Do you have any examples of big libraries where "they could improve the
documentation" is untrue? I can't think of any offhand.

(This is not snark. I'm honestly interested if you do.)

APIs are perpetually under-documented, in my experience, so the parent
comment's observation is essentially an empty statement.

------
dustineichler
I'm going to disagree. Objective-C is an ASNI C derivative language.
Programming for me at least isn't knowing the syntaxual elements of a language
but leveraging paradigms I know to exist from one language to the next.
Objective-C while looks different, is really no different than most languages.
It definitely shouldn't be your first language, maybe not even your 2nd
choice, but if you have a conceptional knowledge of programming languages and
you're keen on diving into the deep end, there's enough resources out there
you're not going to drown. I love Objective-C for many reasons, but then again
I equate programmatic choice to personalities. If that makes sense. Point
being, don't be deterred. iOS SDK is something else all together, but like
anything worth learning, learn by doing.

What you should probably decide for yourself is if this article makes it seem
harder than it is. His conclusion about Automatic Reference Counting is on the
money, but that's about it.

"When learning Objective-C, it's not just a language or a framework or a
runtime or a compiler, it's all of these things". No is not.

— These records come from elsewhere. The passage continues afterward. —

import Literature.NumberTheory.EllipticCurves.RootNumberAtkinLehner
import Literature.NumberTheory.EllipticCurves.RootNumberTableThree
import HarnessLib

/-!
# The Atkin–Lehner eigenvalue at `3` is Rizzo's local root number `W₃` (Kellock–Dokchitser 2023, Rem. 2.2, at `p = 3`)

Sibling of `RootNumberAtkinLehner.lean`, whose named fact `WeierstrassCurve.atkinLehnerEigenvalueAt_eq_localRootNumberAt`
(Kellock–Dokchitser 2023, Remark 2.2 — held copy `paper:arxiv-2303.07883`, p. 7, verbatim: "For an elliptic curve defined
over `ℚ`, the local root number at a prime `p` agrees with the eigenvalue of the associated Atkin–Lehner involution for the
associated modular form. This follows from the corresponding statement for modular forms (see [Schmidt 2002] Theorem
3.2.2, for example) together with the local Langlands conjecture for `GL₂` and the modularity of elliptic curves over `ℚ`")
carries the guard «additive reduction at `v_p` only if `p > 3`», solely because the tree's Rohrlich-style
`localRootNumberAt` has the documented junk value `0` at an additive place of residue characteristic `2, 3`.  At `p = 3` the
tree now has the honest value: `W.rootNumberThree` = Rizzo's Table II `W₃` on the invariants `(c₄, c₆, Δ)` of any equation
of the curve (`RootNumberTableThree.lean`; O. G. Rizzo, Compositio Math. 136 (2003), §1.2 and Table II "The local root number
`W₃`" (p. 4), after Halberstadt 1998; rows cover good, (potentially) multiplicative and additive reduction).  This file vendors
Remark 2.2 AT THE PRIME `3` with that value on the right-hand side — the case the cell bsd-f2-manin needs (desc g22, row
E-desc-160 `AtkinLehnerSignThreeEqRootNumberThree` of `…/ManinAdditive/ThetaFourOmegaSign.lean`; census there: Kodaira × sign
506/506 at `9 ∥ N ≤ 1300` and PARI `ellrootno(E,3)` 458 427/458 427 classes `9 ∥ N < 5·10⁵`).  ONE named fact, statement only,
in the conventions of the sibling (newform at level the conductor, `atkinLehnerEigenvalueAt f 3 = λ(Q₃)`, `Q₃ = 3^{v₃(N_W)}`,
Knapp's normalisation, `λ = ±1`); at `3 ∥ N_W` it is already a tree theorem up to the identification of Rizzo's
multiplicative rows with Rohrlich's value (`atkinLehnerEigenvalueAt_eq_localRootNumberAt_of_not_sq_dvd`).

## References
* [KellockDokchitser2023] L. Cowland Kellock, V. Dokchitser, Bull. LMS 55 (2023), Rem. 2.2 (p. 7 of arXiv:2303.07883).
* [Rizzo2003] O. G. Rizzo, Compositio Math. 136 (2003) 1–23, §1.2 and Table II (p. 4): `W₃ = w(E/ℚ₃)`.
* [Schmidt2002JRMS] R. Schmidt, J. Ramanujan Math. Soc. 17 (2002), Thm. 3.2.2 (not held).
* [Knapp1993] A. W. Knapp, Elliptic curves, Thm. 9.27 (the involutions `w_{Q_p}` and `λ = ±1`).
-/

noncomputable section

open scoped MatrixGroups

open CongruenceSubgroup Literature.NumberTheory.EllipticCurves.ModularForms IsDedekindDomain

namespace WeierstrassCurve

variable (W : WeierstrassCurve ℚ)

/-- **The Atkin–Lehner eigenvalue at `3` of the newform of `E / ℚ` is the local root number `w(E/ℚ₃)`, read from Rizzo's
Table II** (Kellock–Dokchitser 2023, Remark 2.2, verbatim: "For an elliptic curve defined over `ℚ`, the local root number
at a prime `p` agrees with the eigenvalue of the associated Atkin–Lehner involution for the associated modular form";
Rizzo 2003, Table II: `W₃ = w(E/ℚ₃)` as a function of `(c₄, c₆, Δ)`, the tree's `W.rootNumberThree`).  Rendering (module
docstring; conventions of `atkinLehnerEigenvalueAt_eq_localRootNumberAt`): for the newform `f ∈ S₂(Γ₀(N_W))` of `W`
(`IsNewformOf W f`) and `3 ∣ N_W`: `λ(Q₃)(f) = W₃(E)`.  Named fact (statement only); it is the `p = 3` case that the
sibling fact excludes by its junk-value guard. [cite: KellockDokchitser2023, Rem. 2.2 (p. 7)]
[cite: Rizzo2003, §1.2 and Table II (p. 4)] [cite: Knapp1993, Thm. 9.27] -/
def atkinLehnerEigenvalueAt_three_eq_rootNumberThree : Prop :=
  ∀ [W.IsElliptic] [NeZero (W.conductorNorm ℤ)]
    {f : CuspForm (Gamma0 (W.conductorNorm ℤ)) 2} (_hf : IsNewformOf W f) (_h3 : 3 ∣ W.conductorNorm ℤ),
    atkinLehnerEigenvalueAt f 3 = (W.rootNumberThree : ℂ)

-- TODO(general form): the `p = 2` twin with the corrected Kellock–Dokchitser Table value `W.rootNumberTwo'`
-- (`RootNumberTableTwo.lean`), and the guard-free all-`p` statement once `localRootNumberAt` is repaired at `2, 3`.

end WeierstrassCurve

end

These are
different.

If anyone is considering learning this language, there's a bunch of unsolved
problems that frequently include writing new libraries.

Cheers.

------
outworlder
I might be just me, but I've always found Objective-C's syntax very nice
(compared to, say, C++).

It might be verbose, but you have a clear separation between C and Objetive-C.
If it doesn't contain "[]" or "@", my brain can just parse it as C code.

------
dgallagher
It's best to think of Obj-C method call syntax as a sentence, written in
english, which happens to also be computer code. If you name your methods and
variables succinctly and explicitly, the language is extremely readable and
documents itself (assuming you know english).

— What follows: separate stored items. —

import Summits.CriticalPhenomena.PercolationContinuityZ3.Theorems.PercNearOneGluingNoHeavyPcintBSMRZ4RSRowsA
import HarnessLib

/-!
# PCINT lane, PHASE 10 (site plane method for `d = 4`, reach-3 pieces): kernel checks 1/4 of the checkpoint chain for site `ℤ^4`

Cell `prim-pcint`, seat `prim-pcint-1` (gen 18); memo `run/shared/lean/prim/pcint/T-FIBRE-ROUTE.md` §PHASE 10.
Instance `Z4RS`: `d = 4 = 2 + 2` (`k = 2` time axes, the transverse plane), SITE percolation, reach-3 pieces,
7-point law `A/DA = [35, 40, 80, 690, 80, 40, 35]/1000`, horizon `N = 1000` in `20` chunks of `50` (window half-width `200`),
Fourier tail (cut-off data, `θ₀ = 1/3`) `T = 3089999637/10^12`, cell `p = 3820/10^4`. `rowLE (hrowFrom starts[c] (2L)) starts[c+1]`.
-/

namespace Summit.CriticalPhenomena.PercolationContinuityZ3.Theorems.Pcint.BSMR.Z4RS

open Summit.CriticalPhenomena.PercolationContinuityZ3.Theorems.Pcint.BSMR Summit.CriticalPhenomena.PercolationContinuityZ3.Theorems.Pcint.BSMX Summit.CriticalPhenomena.PercolationContinuityZ3.Theorems.Pcint.BSM

set_option maxHeartbeats 0 in
set_option maxRecDepth 65536 in
/-- Checkpoint `1` dominates the rows continued from checkpoint `0` (the law is restated to keep the statement
instance-specific). -/
theorem hn_0 : lawA = [35, 40, 80, 690, 80, 40, 35] ∧ ∀ c ∈ ((List.range 19).take 1),
    BSMX.rowLE (hrowFrom 3 lawA 1000 1000000000000 (starts.getD c []) (2 * 50)) (starts.getD (c + 1) []) = true := by
  refine ⟨rfl, ?_⟩
  decide +kernel

set_option maxHeartbeats 0 in
set_option maxRecDepth 65536 in
/-- Checkpoint `2` dominates the rows continued from checkpoint `1` (the law is restated to keep the statement
instance-specific). -/
theorem hn_1 : lawA = [35, 40, 80, 690, 80, 40, 35] ∧ ∀ c ∈ (((List.range 19).drop 1).take 1),
    BSMX.rowLE (hrowFrom 3 lawA 1000 1000000000000 (starts.getD c []) (2 * 50)) (starts.getD (c + 1) []) = true := by
  refine ⟨rfl, ?_⟩
  decide +kernel

set_option maxHeartbeats 0 in
set_option maxRecDepth 65536 in
/-- Checkpoint `3` dominates the rows continued from checkpoint `2` (the law is restated to keep the statement
instance-specific). -/
theorem hn_2 : lawA = [35, 40, 80, 690, 80, 40, 35] ∧ ∀ c ∈ (((List.range 19).drop 2).take 1),
    BSMX.rowLE (hrowFrom 3 lawA 1000 1000000000000 (starts.getD c []) (2 * 50)) (starts.getD (c + 1) []) = true := by
  refine ⟨rfl, ?_⟩
  decide +kernel

set_option maxHeartbeats 0 in
set_option maxRecDepth 65536 in
/-- Checkpoint `4` dominates the rows continued from checkpoint `3` (the law is restated to keep the statement
instance-specific). -/
theorem hn_3 : lawA = [35, 40, 80, 690, 80, 40, 35] ∧ ∀ c ∈ (((List.range 19).drop 3).take 1),
    BSMX.rowLE (hrowFrom 3 lawA 1000 1000000000000 (starts.getD c []) (2 * 50)) (starts.getD (c + 1) []) = true := by
  refine ⟨rfl, ?_⟩
  decide +kernel

set_option maxHeartbeats 0 in
set_option maxRecDepth 65536 in
/-- Checkpoint `5` dominates the rows continued from checkpoint `4` (the law is restated to keep the statement
instance-specific). -/
theorem hn_4 : lawA = [35, 40, 80, 690, 80, 40, 35] ∧ ∀ c ∈ (((List.range 19).drop 4).take 1),
    BSMX.rowLE (hrowFrom 3 lawA 1000 1000000000000 (starts.getD c []) (2 * 50)) (starts.getD (c + 1) []) = true := by
  refine ⟨rfl, ?_⟩
  decide +kernel


end Summit.CriticalPhenomena.PercolationContinuityZ3.Theorems.Pcint.BSMR.Z4RS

Obj-C was the first language I learned after Python. I remember the 2nd month
in, it went from being difficult to read, to extremely easy.

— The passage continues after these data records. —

import Summits.AtomisticToContinuum.BoseEinsteinCondensation.Theorems.BECThomsonPrincipleGDTransferSeededIntegrableDefs
import Summits.AtomisticToContinuum.BoseEinsteinCondensation.Theorems.BECThomsonPrincipleGDTransferSeededPairPotentialBound
import HarnessLib

/-!
# Route `BECThomsonPrinciple`, crux `GDTransfer` (stmt-AtomisticToContinuum-9482), line `seeded-continuity`
# (skeleton v7): the stub `stub_pairPotentialBoundInt` — the pair-potential bound on kinetic-bounded states,
# `L^{3/2}` form

Registered stub `stub_pairPotentialBoundInt : Sig.stub_pairPotentialBoundInt` (`= PairPotentialBoundInt` of
`…SeededIntegrableDefs.lean`, the analytic heart of the INTEGRABLE transport device of the line): at fixed particle
number `N = m + 1`, side `L > 0`, support radius `R`, kinetic budget `K < ∞` and `ε > 0` there is `η > 0` such that
every measurable radial profile `w` vanishing beyond `R` with `∫_{ℝ³} w(|x|)^{3/2} dx ≤ η` — no boundedness of `w` is
assumed, `w` may even take the value `∞` on a null set — has interaction energy
`∫_{cell^N} (Σ_{i<j} w^per(xᵢ − xⱼ)) |Φ|² ≤ ε` on every periodic trial state `Φ` with `∫_{cell^N} |∇Φ|² ≤ K`.

Proof.  The v6 device `PairBound.lintegral_interaction_le` (fibrewise Hölder `L^{3/2} · L³` in one particle
coordinate at frozen others + the periodic Sobolev inequality `torusSobolev_weight_bound`, file
`…SeededPairPotentialBound.lean`) already bounds the interaction energy by `N · N · (Δ · C · (K + 1))` given
`(∫_cell w^per(· − y)^{3/2})^{2/3} ≤ Δ` for all `y`.  The only new input is this `L^{3/2}(cell)` bound for an
UNBOUNDED profile, which here comes from the `L^{3/2}(ℝ³)` mass of the lift instead of a sup bound:

* `PairBound.exists_images_finset` — uniformly in `z ∈ ℝ³`, the lattice points `n` with `‖z − Ln‖ ≤ R` lie in a box
  of at most `C_img(L, R) = (⌈2R/L⌉ + 1)³` points (the counting of `exists_bound_periodizedPotential`);
* `PairBound.periodizedPotential_rpow_le` — hence only finitely many images contribute to `w^per(z)` and the finite
  power-mean inequality `(Σ_{n∈S} a_n)^p ≤ |S|^{p−1} Σ_{n∈S} a_n^p` (`ENNReal.rpow_sum_le_const_mul_sum_rpow`) gives
  `(w^per)^p ≤ C_img^{p−1} (w^p)^per` pointwise, `1 ≤ p`;
* `PairBound.lintegral_cell_rpow_le_images` — with `p = 3/2` and the tiling identity
  `∫_cell (w^{3/2})^per(x − y) dx = ∫_{ℝ³} w(|z|)^{3/2} dz` (`lintegral_cell_periodizedPotential_sub`):
  `∫_cell w^per(x − y)^{3/2} dx ≤ C_img^{1/2} ∫_{ℝ³} w(|z|)^{3/2} dz`;
* `stub_pairPotentialBoundInt` — the choice of `η`: `Δ := ε/(Q+1)` with `Q = N² C (K+1)` and
  `η := Δ^{3/2}/(C_img^{1/2} + 1)` (the ENNReal bookkeeping of v6's `stub_pairPotentialBound`).

References: LiebLoss2001 Thm. 8.3 (Sobolev inequality); LSSY2005 §1.2 (1.16), Ch. 2 (2.1) (the energy form and
the admissible class); Fournais2020 (1.1) (the periodic problem).
-/

noncomputable section

open MeasureTheory Filter Set
open scoped ENNReal NNReal

namespace Summit.AtomisticToContinuum.BoseEinsteinCondensation.Cruxes.GDTransfer.Seeded

open Literature.MathematicalPhysics.QuantumManyBody.BoseGas

namespace PairBound

variable {L : ℝ}

/-! ### Finitely many lattice images and the power-mean inequality -/

/-- **Finitely many lattice images, uniformly in the point.** For `L > 0` and a radius `R` there is `Cimg : ℕ`
such that for every `z ∈ ℝ³` the lattice points `n ∈ ℤ³` with `‖z − Ln‖ ≤ R` lie in a finite set of at most `Cimg`
elements (the box `∏ₖ [⌈(zₖ − R')/L⌉, ⌊(zₖ + R')/L⌋]`, `R' = max R 0`, of side `≤ ⌈2R'/L⌉ + 1`; the counting of
`exists_bound_periodizedPotential`). [folklore] -/
theorem exists_images_finset (hL : 0 < L) (R : ℝ) : ∃ Cimg : ℕ, ∀ z : Space,
    ∃ S : Finset (Fin 3 → ℤ), S.card ≤ Cimg ∧ ∀ n ∉ S, R < ‖z - latticeVec L n‖ := by
  set R' : ℝ := max R 0 with hR'
  set K : ℕ := ⌈2 * R' / L⌉₊ + 1 with hK
  refine ⟨K ^ 3, fun z => ?_⟩
  set S : Finset (Fin 3 → ℤ) :=
    Fintype.piFinset fun k => Finset.Icc ⌈(z k - R') / L⌉ ⌊(z k + R') / L⌋ with hS
  refine ⟨S, ?_, fun n hn => ?_⟩
  · -- the box has at most `K³` points
    rw [hS, Fintype.card_piFinset, ← Fin.prod_const]
    refine Finset.prod_le_prod' fun k _ => ?_
    rw [Int.card_Icc]
    refine (Int.toNat_le).2 ?_
    have h1 : ((⌊(z k + R') / L⌋ : ℤ) : ℝ) ≤ (z k + R') / L := Int.floor_le _
    have h2 : (z k - R') / L ≤ ((⌈(z k - R') / L⌉ : ℤ) : ℝ) := Int.le_ceil _
    have h3 : (2 * R' / L : ℝ) ≤ (⌈2 * R' / L⌉₊ : ℕ) := Nat.le_ceil _
    have h4 : ((⌊(z k + R') / L⌋ - ⌈(z k - R') / L⌉ : ℤ) : ℝ) ≤ ((⌈2 * R' / L⌉₊ : ℕ) : ℝ) := by
      push_cast
      have : (z k + R') / L - (z k - R') / L = 2 * R' / L := by field_simp; ring
      linarith
    have h5 : (⌊(z k + R') / L⌋ - ⌈(z k - R') / L⌉ : ℤ) ≤ ((⌈2 * R' / L⌉₊ : ℕ) : ℤ) := by
      exact_mod_cast h4
    rw [hK]; push_cast; linarith
  · -- off the box the image is farther than `R' ≥ R`
    rw [hS, Fintype.mem_piFinset] at hn
    push Not at hn
    obtain ⟨k, hk⟩ := hn
    rw [Finset.mem_Icc, not_and_or, not_le, not_le] at hk
    have hcoord : |z k - L * n k| ≤ ‖z - latticeVec L n‖ := by
      have := Summit.AtomisticToContinuum.BoseEinsteinCondensation.Theorems.abs_apply_le_norm_space
        (z - latticeVec L n) k
      simpa [latticeVec] using this
    refine lt_of_lt_of_le ?_ hcoord
    refine lt_of_le_of_lt (le_max_left R 0) ?_
    rcases hk with hk | hk
    · -- `n k < ⌈(z k - R')/L⌉`, i.e. `L n k < z k - R'`
      have h1 : ((n k : ℤ) : ℝ) < (z k - R') / L := Int.lt_ceil.1 hk
      rw [lt_div_iff₀ hL] at h1
      rw [lt_abs]; left; linarith
    · -- `⌊(z k + R')/L⌋ < n k`, i.e. `z k + R' < L n k`
      have h1 : (z k + R') / L < ((n k : ℤ) : ℝ) := Int.floor_lt.1 hk
      rw [div_lt_iff₀ hL] at h1
      rw [lt_abs]; right; linarith

/-- **Power-mean bound for the periodisation of a finite-range profile.** If every point has at most `Cimg`
lattice images within distance `R` (`exists_images_finset`) and `w` vanishes beyond `R`, then for `1 ≤ p`
`(w^per z)^p ≤ Cimg^{p-1} · (w^p)^per z` (only finitely many images contribute, and
`(Σ_{n∈S} a_n)^p ≤ |S|^{p-1} Σ_{n∈S} a_n^p`, `ENNReal.rpow_sum_le_const_mul_sum_rpow`). [folklore] -/
theorem periodizedPotential_rpow_le {R : ℝ} {Cimg : ℕ}
    (hS : ∀ z : Space, ∃ S : Finset (Fin 3 → ℤ), S.card ≤ Cimg ∧ ∀ n ∉ S, R < ‖z - latticeVec L n‖)
    {w : ℝ → ℝ≥0∞} (hwR : ∀ r, R < r → w r = 0) {p : ℝ} (hp : 1 ≤ p) (z : Space) :
    periodizedPotential w L z ^ p ≤
      (Cimg : ℝ≥0∞) ^ (p - 1) * periodizedPotential (fun r => w r ^ p) L z := by
  obtain ⟨S, hcard, hoff⟩ := hS z
  have hp0 : 0 < p := one_pos.trans_le hp
  have h0 : ∀ n ∉ S, w ‖z - latticeVec L n‖ = 0 := fun n hn => hwR _ (hoff n hn)
  have h0p : ∀ n ∉ S, w ‖z - latticeVec L n‖ ^ p = 0 := fun n hn => by
    rw [h0 n hn, ENNReal.zero_rpow_of_pos hp0]
  simp only [periodizedPotential]
  rw [tsum_eq_sum (s := S) h0, tsum_eq_sum (s := S) h0p]
  calc (∑ n ∈ S, w ‖z - latticeVec L n‖) ^ p
      ≤ (S.card : ℝ≥0∞) ^ (p - 1) * ∑ n ∈ S, w ‖z - latticeVec L n‖ ^ p :=
        ENNReal.rpow_sum_le_const_mul_sum_rpow S _ hp
    _ ≤ (Cimg : ℝ≥0∞) ^ (p - 1) * ∑ n ∈ S, w ‖z - latticeVec L n‖ ^ p := by
        gcongr ?_ * _
        exact ENNReal.rpow_le_rpow (by exact_mod_cast hcard) (by linarith)

/-- **The `L^{3/2}` mass of a shifted periodised finite-range profile on the cell**:
`∫_cell w^per(x − y)^{3/2} dx ≤ Cimg^{1/2} ∫_{ℝ³} w(|z|)^{3/2} dz` for a measurable profile `w` vanishing beyond `R`
(`periodizedPotential_rpow_le` with `p = 3/2` and the tiling identity `lintegral_cell_periodizedPotential_sub` for the
profile `w^{3/2}`). No boundedness of `w` is needed. [folklore] -/
theorem lintegral_cell_rpow_le_images (hL : 0 < L) {R : ℝ} {Cimg : ℕ}
    (hS : ∀ z : Space, ∃ S : Finset (Fin 3 → ℤ), S.card ≤ Cimg ∧ ∀ n ∉ S, R < ‖z - latticeVec L n‖)
    {w : ℝ → ℝ≥0∞} (hw : Measurable w) (hwR : ∀ r, R < r → w r = 0) (y : Space) :
    ∫⁻ x in cell L, periodizedPotential w L (x - y) ^ ((3 : ℝ) / 2) ≤
      (Cimg : ℝ≥0∞) ^ ((1 : ℝ) / 2) * ∫⁻ z : Space, w ‖z‖ ^ ((3 : ℝ) / 2) := by
  have hp : (1 : ℝ) ≤ 3 / 2 := by norm_num
  have hmeas : Measurable fun x : Space => periodizedPotential (fun r => w r ^ ((3 : ℝ) / 2)) L (x - y) :=
    (measurable_periodizedPotential (hw.pow_const _) L).comp (measurable_id.sub_const y)
  calc ∫⁻ x in cell L, periodizedPotential w L (x - y) ^ ((3 : ℝ) / 2)
      ≤ ∫⁻ x in cell L, (Cimg : ℝ≥0∞) ^ ((3 : ℝ) / 2 - 1) *
          periodizedPotential (fun r => w r ^ ((3 : ℝ) / 2)) L (x - y) :=
        lintegral_mono fun x => periodizedPotential_rpow_le hS hwR hp _
    _ = (Cimg : ℝ≥0∞) ^ ((3 : ℝ) / 2 - 1) *
          ∫⁻ x in cell L, periodizedPotential (fun r => w r ^ ((3 : ℝ) / 2)) L (x - y) :=
        lintegral_const_mul _ hmeas
    _ = (Cimg : ℝ≥0∞) ^ ((1 : ℝ) / 2) * ∫⁻ z : Space, w ‖z‖ ^ ((3 : ℝ) / 2) := by
        rw [lintegral_cell_periodizedPotential_sub hL (hw.pow_const _) y,
          show ((3 : ℝ) / 2 - 1) = 1 / 2 by norm_num]

end PairBound

open PairBound

/-- **Stub (D') `stub_pairPotentialBoundInt`: the pair-potential bound on kinetic-bounded states, `L^{3/2}` form.**
At fixed `N = m + 1`, `L > 0`, `R`, `K < ∞` and `ε > 0` there is `η > 0` such that every measurable radial profile `w`
vanishing beyond `R` with `∫_{ℝ³} w(|x|)^{3/2} dx ≤ η` has `∫_{cell^N} (Σ_{i<j} w^per(xᵢ − xⱼ)) |Φ|² ≤ ε` on every
periodic trial state `Φ` with `∫_{cell^N} |∇Φ|² ≤ K`.  Fibrewise Hölder `L^{3/2} · L³` in one particle coordinate at
frozen others and the periodic Sobolev inequality `H¹(cell) ⊂ L⁶(cell)` (`torusSobolev_weight_bound`,
`PairBound.lintegral_interaction_le`), finitely many lattice images and the power-mean inequality
(`PairBound.exists_images_finset`, `PairBound.lintegral_cell_rpow_le_images`):
`‖w^per(· − y)‖_{L^{3/2}(cell)} ≤ C_img^{1/3} ‖w(|·|)‖_{L^{3/2}(ℝ³)}`. [cite: LiebLoss2001, Thm. 8.3] -/
theorem stub_pairPotentialBoundInt : Sig.stub_pairPotentialBoundInt := by
  intro m L hL R K hK ε hε
  obtain ⟨C, hC, hS⟩ := torusSobolev_weight_bound L hL
  obtain ⟨Cimg, hCimg⟩ := exists_images_finset hL R
  -- the constants
  set N : ℝ≥0∞ := ((m + 1 : ℕ) : ℝ≥0∞) with hN
  set Q : ℝ≥0∞ := N * (N * (C * (K + 1))) with hQ
  have hNtop : N ≠ ⊤ := ENNReal.natCast_ne_top _
  have hQtop : Q ≠ ⊤ := ENNReal.mul_ne_top hNtop (ENNReal.mul_ne_top hNtop
    (ENNReal.mul_ne_top hC (ENNReal.add_ne_top.2 ⟨hK, ENNReal.one_ne_top⟩)))
  have hQ1 : Q + 1 ≠ 0 := by simp
  have hQ1' : Q + 1 ≠ ⊤ := ENNReal.add_ne_top.2 ⟨hQtop, ENNReal.one_ne_top⟩
  -- the target for `Δ`
  set δ₀ : ℝ≥0∞ := ENNReal.ofReal ε / (Q + 1) with hδ₀
  have hδ₀pos : 0 < δ₀ := ENNReal.div_pos_iff.2 ⟨(ENNReal.ofReal_pos.2 hε).ne', hQ1'⟩
  have hδ₀top : δ₀ ≠ ⊤ := (ENNReal.div_lt_top ENNReal.ofReal_ne_top hQ1).ne
  have hQδ : Q * δ₀ ≤ ENNReal.ofReal ε := by
    calc Q * δ₀ ≤ (Q + 1) * δ₀ := by gcongr; exact le_self_add
      _ = ENNReal.ofReal ε := ENNReal.mul_div_cancel hQ1 hQ1'
  -- the image constant `D = C_img^{1/2}` and the target for `∫ w^{3/2}`
  set D : ℝ≥0∞ := (Cimg : ℝ≥0∞) ^ ((1 : ℝ) / 2) with hD
  have hDtop : D ≠ ⊤ := ENNReal.rpow_ne_top_of_nonneg (by norm_num) (ENNReal.natCast_ne_top _)
  have hD1 : D + 1 ≠ 0 := by simp
  have hD1' : D + 1 ≠ ⊤ := ENNReal.add_ne_top.2 ⟨hDtop, ENNReal.one_ne_top⟩
  set η₀ : ℝ≥0∞ := δ₀ ^ ((3 : ℝ) / 2) / (D + 1) with hη₀
  have hη₀pos : 0 < η₀ := ENNReal.div_pos_iff.2 ⟨(ENNReal.rpow_pos hδ₀pos hδ₀top).ne', hD1'⟩
  have hη₀top : η₀ ≠ ⊤ :=
    (ENNReal.div_lt_top (ENNReal.rpow_ne_top_of_nonneg (by norm_num) hδ₀top) hD1).ne
  have hDη : D * η₀ ≤ δ₀ ^ ((3 : ℝ) / 2) := by
    calc D * η₀ ≤ (D + 1) * η₀ := by gcongr; exact le_self_add
      _ = δ₀ ^ ((3 : ℝ) / 2) := ENNReal.mul_div_cancel hD1 hD1'
  refine ⟨η₀.toReal, ENNReal.toReal_pos hη₀pos.ne' hη₀top, fun w hw hwR hint Φ hkin => ?_⟩
  rw [ENNReal.ofReal_toReal hη₀top] at hint
  -- `Δ := δ₀` works
  have hA : ∀ y : Space,
      (∫⁻ x in cell L, periodizedPotential w L (x - y) ^ ((3 : ℝ) / 2)) ^ ((2 : ℝ) / 3) ≤ δ₀ := by
    intro y
    have h1 : ∫⁻ x in cell L, periodizedPotential w L (x - y) ^ ((3 : ℝ) / 2) ≤ δ₀ ^ ((3 : ℝ) / 2) :=
      calc ∫⁻ x in cell L, periodizedPotential w L (x - y) ^ ((3 : ℝ) / 2)
          ≤ D * ∫⁻ z : Space, w ‖z‖ ^ ((3 : ℝ) / 2) := lintegral_cell_rpow_le_images hL hCimg hw hwR y
        _ ≤ D * η₀ := by gcongr
        _ ≤ δ₀ ^ ((3 : ℝ) / 2) := hDη
    calc (∫⁻ x in cell L, periodizedPotential w L (x - y) ^ ((3 : ℝ) / 2)) ^ ((2 : ℝ) / 3)
        ≤ (δ₀ ^ ((3 : ℝ) / 2)) ^ ((2 : ℝ) / 3) := ENNReal.rpow_le_rpow h1 (by norm_num)
      _ = δ₀ := by
          rw [← ENNReal.rpow_mul, show ((3 : ℝ) / 2) * (2 / 3) = 1 by norm_num, ENNReal.rpow_one]
  calc ∫⁻ X in cellN (m + 1) L, periodicInteraction w L X * (‖Φ.ψ X‖₊ : ℝ≥0∞) ^ 2
      ≤ N * (N * (δ₀ * C * ((∫⁻ X in cellN (m + 1) L, kineticDensity Φ.ψ X) + 1))) :=
        lintegral_interaction_le hL Φ hw hC hδ₀top hS hA
    _ ≤ N * (N * (δ₀ * C * (K + 1))) := by gcongr
    _ = Q * δ₀ := by rw [hQ]; ring
    _ ≤ ENNReal.ofReal ε := hQδ

end Summit.AtomisticToContinuum.BoseEinsteinCondensation.Cruxes.GDTransfer.Seeded

end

Obj-C code can be written terribly, like this:

    
    
        NSString *someString = @"hello what's up?";
        NSMutableString *anotherString = [NSMutableString stringWithString:@"I have more to say, don't I?"];
        NSArray *stringArray = [NSArray arrayWithObjects:someString, anotherString, nil];
        NSUInteger stringArraySize = [stringArray count];
    

Messy Obj-C code! Human eyes like simplicity, like right angles, and columns.
Same code, more readable:

    
    
        NSString        *someString     = @"hello what's up?";
        NSMutableString *anotherString  = [NSMutableString stringWithString:@"I have more to say, don't I?"];
        NSArray         *stringArray    = [NSArray arrayWithObjects:someString, anotherString, nil];
        NSUInteger      stringArraySize = [stringArray count];
    

Takes an extra few seconds of typing, but goes miles.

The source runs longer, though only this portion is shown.